I felt her pain as the bottom fell out of my friend’s marriage. I had been her accountability partner to help keep her responses godly while her spouse did as he pleased with issues such as pornography, poor money management, infrequent church attendance and refusal to accept wise counsel. Now, infidelity, and the marriage ended.
After the divorce, my friend Gail stopped attending church altogether and pulled away from me as she attempted to fill her void with a crowd that enjoyed worldly pleasures. All accountability was gone. Before long, she met a younger woman who was also coming out of a bad marriage and the two found comfort in each other. Their relationship became apparent to me when Gail told me she and her new friend were moving in together. They not only shared a place, but I knew they were also sharing a bed! I could only imagine the impact this was having on Gail’s young son and daughter as their mother slid down this slippery slope. This continued for 4 years! During that time, I had very little contact with Gail, and during the few conversations we did have, she skillfully avoided sharing with me what I already knew. And I was just as guilty for not speaking up to remind her of the consequences of her poor choices. My silence made me uneasy in my spirit, yet I was hesitant to confront her.
Fast forward to a distraught phone call I received from Gail who was crying uncontrollably. She first asked me not to judge her for what she was about to tell me. I told her I would let the Word of God shine light on her situation (I was so thankful God gave me this opportunity!). She began to tell me that her “close friend” decided she no longer wanted to live with her, and was leaving to return to her hometown for the support of her family. Gail admitted that they loved each other so much that at one point they had taken measures to have a baby but their attempts were futile. She described that the pain she was experiencing from this impending separation was greater than the pain she felt after her divorce and that she couldn’t imagine life without her. She told me that her friend stated she wanted to get it right with God. Gail begged her to stay and told her they could begin attending church to grow spiritually together but the friend would not listen; she wanted out of the relationship.
For the first time, Gail and I spoke candidly about her gay love affair and she admitted that this was a wake up call for her. As Gail opened up to me, I was praising God for the grace He was extending her – an opportunity to come out of a sinful lifestyle, to repent, and to get back on the straight and narrow path. I was thankful that God did not give her over to her depraved mind! Instead, she had another opportunity to choose the way of escape and be pardoned from her sin.
I told Gail that God would heal her pain, but that He desires to be first in everything she does. I explained that every sin is a choice, and that her unrepentant sin would prohibit her from experiencing the peace and joy she was searching for, and if she continued in it she most assuredly would not see heaven! God desired repentance – a turning away from the lusts of her flesh to allow Jesus’ Holy Spirit to reign and rule in her body. She needed to renew her mind by hearing the Word of God, and allow Him to strengthen and help her in her weakness. Gail proclaimed her love for God, and I urged her, “If you love Him, you will keep his commands”. I prayed over the phone with her and shared some relevant scriptures:
1 John 1:9 – If we confess our sins, he is faithful and just to forgive us our sins, and to cleanse us from all unrighteousness.

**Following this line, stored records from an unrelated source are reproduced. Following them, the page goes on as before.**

import Summits.MatrixMultiplication.OmegaCensus.SmallFormats.GF2Rank223Cert
import Summits.MatrixMultiplication.OmegaCensus.SmallFormats.GF2Rank224Cert
import Summits.MatrixMultiplication.OmegaCensus.SmallFormats.GF2Rank233Cert
import HarnessLib

/-!
# ω-census family (a): the kernel GF(2) values in all format orientations

Cell `pub-omega` (unit `pub-omega-lit`, gen 5), topic `Summits/MatrixMultiplication/OmegaCensus` (sub-folder
`SmallFormats`). Framing (verbatim): lottery ticket; floor = certified bounds/negative ranges. HONEST FRAMING:
bookkeeping only — the three kernel-certified values `R_𝔽₂(⟨2,2,3⟩) = 11`, `R_𝔽₂(⟨2,2,4⟩) = 14`,
`R_𝔽₂(⟨2,3,3⟩) = 15` (`GF2Rank223Cert`, `GF2Rank224Cert`, `GF2Rank233Cert`) transported to the other orientations
of the same formats by the tree's cyclic symmetry `tensorRank_matMulTensor_rotate` (`R(⟨k,m,n⟩) = R(⟨m,n,k⟩)`), so
that census rows can cite the printed orientations (Hopcroft–Kerr 1971 state `⟨3,2,3⟩` and `p × 2` by `2 × n`).
Nothing here is progress on `ω`. PROVED, no facts.
-/

namespace Summit.MatrixMultiplication.OmegaCensus.GF2RankLB

open Literature.Computability.AlgebraicComplexity

/-- `R_𝔽₂(⟨2,3,2⟩) = 11`. -/
theorem tensorRank_matMulTensor_232_gf2 : tensorRank (matMulTensor (ZMod 2) 2 3 2) = 11 := by
  rw [← tensorRank_matMulTensor_rotate (ZMod 2) 2 2 3]
  exact Cert223.tensorRank_matMulTensor_223_gf2

/-- `R_𝔽₂(⟨3,2,2⟩) = 11` (Hopcroft–Kerr's `3 × 2` by `2 × 2`). -/
theorem tensorRank_matMulTensor_322_gf2 : tensorRank (matMulTensor (ZMod 2) 3 2 2) = 11 := by
  rw [← tensorRank_matMulTensor_rotate (ZMod 2) 2 3 2]
  exact tensorRank_matMulTensor_232_gf2

/-- `R_𝔽₂(⟨2,4,2⟩) = 14`. -/
theorem tensorRank_matMulTensor_242_gf2 : tensorRank (matMulTensor (ZMod 2) 2 4 2) = 14 := by
  rw [← tensorRank_matMulTensor_rotate (ZMod 2) 2 2 4]
  exact Cert224.tensorRank_matMulTensor_224_gf2

/-- `R_𝔽₂(⟨4,2,2⟩) = 14` (Hopcroft–Kerr's `4 × 2` by `2 × 2`). -/
theorem tensorRank_matMulTensor_422_gf2 : tensorRank (matMulTensor (ZMod 2) 4 2 2) = 14 := by
  rw [← tensorRank_matMulTensor_rotate (ZMod 2) 2 4 2]
  exact tensorRank_matMulTensor_242_gf2

/-- `R_𝔽₂(⟨3,3,2⟩) = 15`. -/
theorem tensorRank_matMulTensor_332_gf2 : tensorRank (matMulTensor (ZMod 2) 3 3 2) = 15 := by
  rw [← tensorRank_matMulTensor_rotate (ZMod 2) 2 3 3]
  exact Cert233.tensorRank_matMulTensor_233_gf2

/-- `R_𝔽₂(⟨3,2,3⟩) = 15` (the orientation printed by Hopcroft–Kerr 1971: "an algorithm for `⟨3,2,3;15⟩` … fewer
than `15` multiplications is not possible"). -/
theorem tensorRank_matMulTensor_323_gf2 : tensorRank (matMulTensor (ZMod 2) 3 2 3) = 15 := by
  rw [← tensorRank_matMulTensor_rotate (ZMod 2) 3 3 2]
  exact tensorRank_matMulTensor_332_gf2

end Summit.MatrixMultiplication.OmegaCensus.GF2RankLB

Psalm 147:3 – He heals the brokenhearted and binds up their wounds.
2 Chron. 16:9a – For the eyes of the Lord range throughout the earth to strengthen those whose hearts are fully committed to him.
Gal. 5:24-25 – And they that are Christ’s have crucified the flesh with the affections and lusts. If we live in the Spirit, let us also walk in the Spirit.
1 Cor. 6:18-20 – Flee fornication. Every sin that a man doeth is without the body; but he that committeth fornication sinneth against his own body. Or do you not know that your body is a temple of the Holy Spirit within you, whom you have from God? You are not your own, for you were bought with a price. So glorify God in your body.
1 Cor. 10:13 – No temptation has overtaken you except what is common to mankind. And God is faithful; he will not let you be tempted beyond what you can bear. But when you are tempted, he will also provide a way out so that you can endure it.
Rom. 1:26-27 – Because of this, God gave them over to shameful lusts. Even their women exchanged natural sexual relations for unnatural ones. … the men also abandoned natural relations with women and were inflamed with lust for one another. Men committed shameful acts with other men, and received in themselves the due penalty for their error.
I have continued to encourage and hold Gail accountable as she takes steps to grow her faith and separate from those things that defile her. Holiness requires total commitment, and as she draws nearer to God, He will draw nearer to her to complete His work. Through her disciplined life, she will truly experience the peace and joy that she’s been seeking for many years.
In the meantime, I myself repented for watching in silence during those 4 years. From now on, I will take every opportunity to be his mouthpiece and to share the hope we have in Him. Hope is never helpless … it never shrinks back or gives up. Hope is the love God has given us through his Holy Spirit, and that Hope is the power that enables us to flee from sin, and overcome. Hope spurs us on towards heaven!